Cerita di Bulan Juli, Seleksi PPDB DKI Jakarta yang Mengecewakan
By Keke Naima - September 12, 2021
Halo, September! 8 bulan sudah melewati tahun 2021. Alhamdulillah masih
diberi kesehatan dan kenikmatan. Tetapi, di antara 8 bulan ini, kayaknya
Juli yang paling emosional. Ada cerita tentang seleksi PPDB DKI yang
mengecewakan hingga keluarga besar positif COVID-19. Kejadiannya pun
berbarengan.
Chi ceritain tentang sistem PPDB DKI dulu, ya ...
Chi sudah 3x mengikuti proses PPDB DKI. 2x seleksi ke SMP Negeri untuk
Keke dan Nai. Terakhir, waktu Keke seleksi ke SMA Negeri. Alhamdulillah
semua prosesnya lancar dan nyaris tanpa drama.
Bahkan Chi bilang kalau PPDB DKI Jakarta termasuk terbaik. Prosesnya gak
ribet dan sangat transparan. Puas banget pokoknya. Sampai Chi membuat
beberapa tulisan tentang pengalaman ini.
Tetapi, di setiap tulisan Chi selalu bilang kalau tahun depan bisa aja
aturannya berubah. Ya, gonta-ganti peraturan sepertinya bukan hal aneh di
Indonesia. Apalagi kalau pemimpinnya ganti. Makanya Chi (berusaha) siap
dengan kebijakan apapun.
3x ikut PPDB meskipun gak rutin setiap tahun, peraturannya kurang lebih
masih sama. Kalaupun ada, perubahannya minor banget. Jadi gak begitu
terasa. Tetapi, mulai tahun lalu peraturannya berubah banget, dong.
Semua berawal dari UNBK yang dihapus ... 😌
Selama ini aturan PPDB di DKI menggunakan seleksi NEM. Semakin tinggi
NEMnya, semakin berpeluang mendapatkan sekolah negeri yang diinginkan.
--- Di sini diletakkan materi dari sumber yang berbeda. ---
/-!
# THE OUTPUT'S SECOND-ORDER LETTERS IN THE INPUT FORMAT, UNIFORM: `κ₂⁺ = 2(2λ+Λ)`, `κ₁⁺ = 2λ+Λ` (`a⁺ = 1`), `Λ⁺ = Λ+2λ`, `λ⁺ = 2λ+Λ` —
# the class-closure plan, item (b), completed.  For a `Y`-local `C²` block input `U` with the block letters, the two-point upper letter `Λ ≥ 0`
# on `Y` and the secant lower letter `λ ≥ 0` (`2λ ≤ m`, over `N(0,M⁻¹)`), the output `w⁺` of the dressed step at background `ψ₀` ((415)'s
# objects) satisfies, at EVERY `ζ` and uniformly in `ψ₀` and the volume:
#   `‖(w⁺)″(ζ)‖ ≤ 2(2λ+Λ)`   ((416): `‖HessW‖ ≤ 2λ+Λ` twice; the input's `hU''b`),
#   `‖(w⁺)′(ζ)‖ ≤ (2λ+Λ)(1 + Σ_Yζ²)`   ((416)'s mean value + locality (412); the input's `hU'b`),
#   `w⁺(ζ′) ≤ w⁺(ζ) + (w⁺)′(ζ)[ζ′−ζ] + ½(Λ+2λ)Σ_Y(ζ′−ζ)²`   ((414)∕(415); the input's `hwup`),
#   `w⁺((1−s)a + sb) − ½(2λ+Λ)·s(1−s)·Σ_i(a_i−b_i)² ≤ (1−s)w⁺(a) + s·w⁺(b)`,  `0 ≤ s ≤ 1`   (tangent letters at the intermediate point; the
#   input's `hUsec`)
# — with (413) (`hstab`, `hUup`) and (415) (`hUd`, `hU'd`) EVERY INPUT LETTER OF ORDER ≤ 2 IS REGENERATED with explicit constants that ADD;
# what remains of the class is the third order (row NE7b, node U5c; (412)–(416) BY NAME; [folklore])

Cell `pub-balaban`, sub-cell `t4`, spine estimate NE7b (`T4WeightBudget.RelWeightBound`; the cell's OWN estimate — NOT PRINTED in
[Bałaban 1983–89], NOT PROVED).  Crux-route work under `Spine/NE7b/` by the row OWNER (`t4-ne7b-p1` gen 137, file (417)) under FREEZE
(0)'s crux-prover clause (this gen's class-closure audit, item (b)); NOTHING of Bałaban's is named as a Lean object, valued or asserted; no
`T4Continuum/Support` leaf typed; no `def`, no notation; zero `sorry`.  Imports (BY NAME): the OWNER's (416) `…SupBlockHessianBound`
(`hessW_opNorm_le`, `gradient_sub_le`), (415) `…SupBlockOutputDerivative` (`blockOutput_increment_eq`), (414) `…SupBlockLocalClass`
(`block_residual_second_order_class_local`, `sum_sq_proj_univ`), and through them (412) (`fderiv_local_of_local`, `block_W_local`,
`block_hessianCLM_apply_off`, `block_hessianCLM_apply_apply_off`), (399) (`hasFDerivAt_block_neg_log`).

WHAT IS PROVED ([folklore]):
* §1 `secant_arith` (the real-arithmetic step from two tangent letters to the secant letter), `blockOutput_deriv_local`,
  **`blockOutput_gradient_letter_local`** (`‖(w⁺)′(ζ)‖ ≤ (2λ+Λ)(1+Σ_Yζ²)`, from (416)'s `blockOutput_gradient_letter` by locality);
* §2 **`blockOutput_upper_letter`** (`hwup` with `Λ⁺ = Λ+2λ`), **`blockOutput_secant`** (`hUsec` with `λ⁺ = 2λ+Λ`); §3 toy.

HONEST (what this is NOT).  The constants DOUBLE per step (`λ⁺ = Λ⁺ = 2λ+Λ`, `κ₂⁺ = 2(2λ+Λ)`) — turning them back in natural units is the
CONTRACTION (β4), NOT claimed; the third Fréchet derivative of `W`, its continuity and a UNIFORM `κ₃⁺` (log-concave concentration) are the
remaining files of the plan; no decaying-covariance polymer expansion ((β3′)); scalar skeleton ((A3), NC-NE7b-α UNRULED); nothing of
Bałaban's asserted.  BY-NAME EFFECT ON THE WALL: NONE.  NE7b NOT PRINTED ∕ NOT PROVED; spine PROVED 0∕9; rung (B)+1 — the programme's measures
remain FINITE-torus statements; NOT the mass gap, NOT Clay.  HONEST DEPENDENCY: continuum YM on T⁴ ⇐ BetaPertH ∧ nine spine estimates (0∕9
proved); BetaPertH ⇐ (D1) ∧ (D4) ∧ CAP+tail; G-an2-4 gates asym, D1 and NE2∕3∕4.
-/

set_option autoImplicit false
set_option maxSynthPendingDepth 2

noncomputable section

namespace Summit.QuantumFields.BalabanUV.T4Continuum.NE7b.SupBlockOutputLetters

open MeasureTheory ProbabilityTheory Finset Real Matrix
open scoped BigOperators
open SupBlockEffectiveActionDerivative (hasFDerivAt_block_neg_log)
open SupBlockLocality (fderiv_local_of_local block_W_local block_hessianCLM_apply_off block_hessianCLM_apply_apply_off)
open SupBlockLocalClass (sum_sq_proj_univ block_residual_second_order_class_local)
open SupBlockOutputDerivative (blockOutput_increment_eq)
open SupBlockHessianBound (blockOutput_gradient_letter)

variable {ι : Type} [Fintype ι] [DecidableEq ι]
Tetapi, karena mulai tahun lalu gak ada UN, peraturan PPDB berubah
total.
Oiya, sebelum lanjut menceritakan pengalaman ikut PPDB tahun ini, Chi
udah gak mau jelasin lagi tentang anggapan NEM tinggi hanya bis adiraih
oleh mereka yang ikut bimbel, sekolah negeri seharusnya untuk kalangan
tidak mampu, dan lain sebagainya. Karena semua jawaban itu udah Chi ulas
lebih dari 1000 kata setahun yang lalu. Jadi silakan baca aja postingan
yang berjudul
Kisruh PPDB DKI Tahun 2020 Jalur Zonasi.
Bertahun-tahun PPDB DKI berjalan dengan aman dan adem ayem. Tetapi, sejak
tahun lalu, kisruh pun dimulai. Bahkan banyak orang tua yang demo dengan
sistem seleksi terbaru.
Chi pun ikut bersuara meskipun ada beberapa yang bilang santai aja,
anaknya kan belum lulus. Lha, Nai memang saat itu belum lulus. Tetapi,
kalau sistemnya masih sama bikin ketar-ketir juga. Chi berharap ada
perbaikan, dong.
Emang iya ada perubahan sistem lagi. Tapi, ternyata lebih parah, dong.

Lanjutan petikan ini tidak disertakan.